この2年間でこんなに重症例が少ないのは初めて

 重症や死に至りにくいというデータから、オミクロン株をどうとらえるべきだろうか。矢野医師が言う。

「私が診ているかぎり、インフルエンザより軽いと思う。デルタ株では下痢や吐き気などで、脱水になって救急車で運ばれる人もいましたが、そういう症状は見られません。のどの痛みや頭痛、39度などの高熱です。インフルはこれに倦怠感が加わりますが、オミクロン株では少ないようです」

 一方、寺嶋教授は、

「肺炎になるケースは、減ったとはいえ、インフルエンザよりは確率が高いようです。
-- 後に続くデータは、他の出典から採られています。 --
/-- item stmt-Parity-6767 · crux · rank 4 · closed · moot by None · by planner
why it might fail: GM absorb the modulus average by a POINTWISE divisor bound (their ≺≺ hides X^{o(1)} = exp(O(log X/log log X))); polylog losses need divisor sums on average inside the automorphic-kernel count, uniformly for N as small as exp((log X)^{2/3}) — may fail structurally.
sources: arXiv:2505.00493, Merikoski2022, DukeFriedlanderIwaniec1995
[crux] Grimmelt–Merikoski's Type II (arXiv:2505.00493 Thm 1.5, h = a = 1) with POLYLOG losses down
to tiny N: ∀ A, C > 0 ∃ B, X₀: for X ≥ X₀, K ∈ [X(log X)^{−C}, X(log X)^{C}], exp((log X)^{2/3}) ≤ N
≤ X^{1/3}(log X)^{−B}, MN = K, real 1-bounded α, β supported on squarefrees: | Σ_{m ~ M} Σ_{n ~ N}
α_m β_n ( #{ℓ ≤ X : mn ∣ ℓ²+1} − Xρ(mn)/(mn) ) | ≤ X(log X)^{−A}. GM give ≺≺ M^{1/2}X^{1/2} +
M^{1/4}NX^{1/2}(1 + X/(M^{1/2}N²))^θ, i.e. saving min(N^{1/2}, (X/N³)^{c}) up to X^{o(1)}; the crux
is to make the loss (log X)^{O(1)} (or anything below exp(½(log X)^{2/3})). [difficulty: L] -/
@[route_item "route-Parity-KloostermanFractions"]
def TypeIIPolylog : Prop :=
  ∀ A : ℝ, 0 < A → ∀ C : ℝ, 0 < C → ∃ B : ℝ, ∃ X₀ : ℝ, ∀ X K M N : ℝ, ∀ α β : ℕ → ℝ, X₀ ≤ X → X / Real.log X ^ C ≤ K → K ≤ X * Real.log X ^ C → Real.exp (Real.log X ^ (2 / 3 : ℝ)) ≤ N → N ≤ X ^ (1 / 3 : ℝ) / Real.log X ^ B → M * N = K → (∀ m, abs (α m) ≤ 1) → (∀ n, abs (β n) ≤ 1) → (∀ m, ¬Squarefree m → α m = 0) → (∀ n, ¬Squarefree n → β n = 0) → abs (∑ m ∈ Finset.Ioc ⌊M⌋₊ ⌊2 * M⌋₊, ∑ n ∈ Finset.Ioc ⌊N⌋₊ ⌊2 * N⌋₊, α m * β n * (((((Finset.Icc 1 ⌊X⌋₊).filter (fun ℓ : ℕ => m * n ∣ ℓ ^ 2 + 1)).card : ℕ) : ℝ) - X * (Literature.NumberTheory.Sieve.polyRootCountMod ![(Polynomial.X ^ 2 + 1 : Polynomial ℤ)] (m * n) : ℝ) / ((m : ℝ) * n))) ≤ X / Real.log X ^ A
また、軽症でも38度以上の熱が続き、かなり苦しい場合もある。高齢者への感染も見られるようになり、80~90代の人は、熱が出ると危険です。また、高齢者はワクチンを接種して半年以上経つ人も多いので、油断はできません」

 と、警鐘を鳴らすことも忘れない。

 ここで沖縄の状況に触れておきたい。琉球大学大学院教授で沖縄県専門家会議座長の藤田次郎医師が話す。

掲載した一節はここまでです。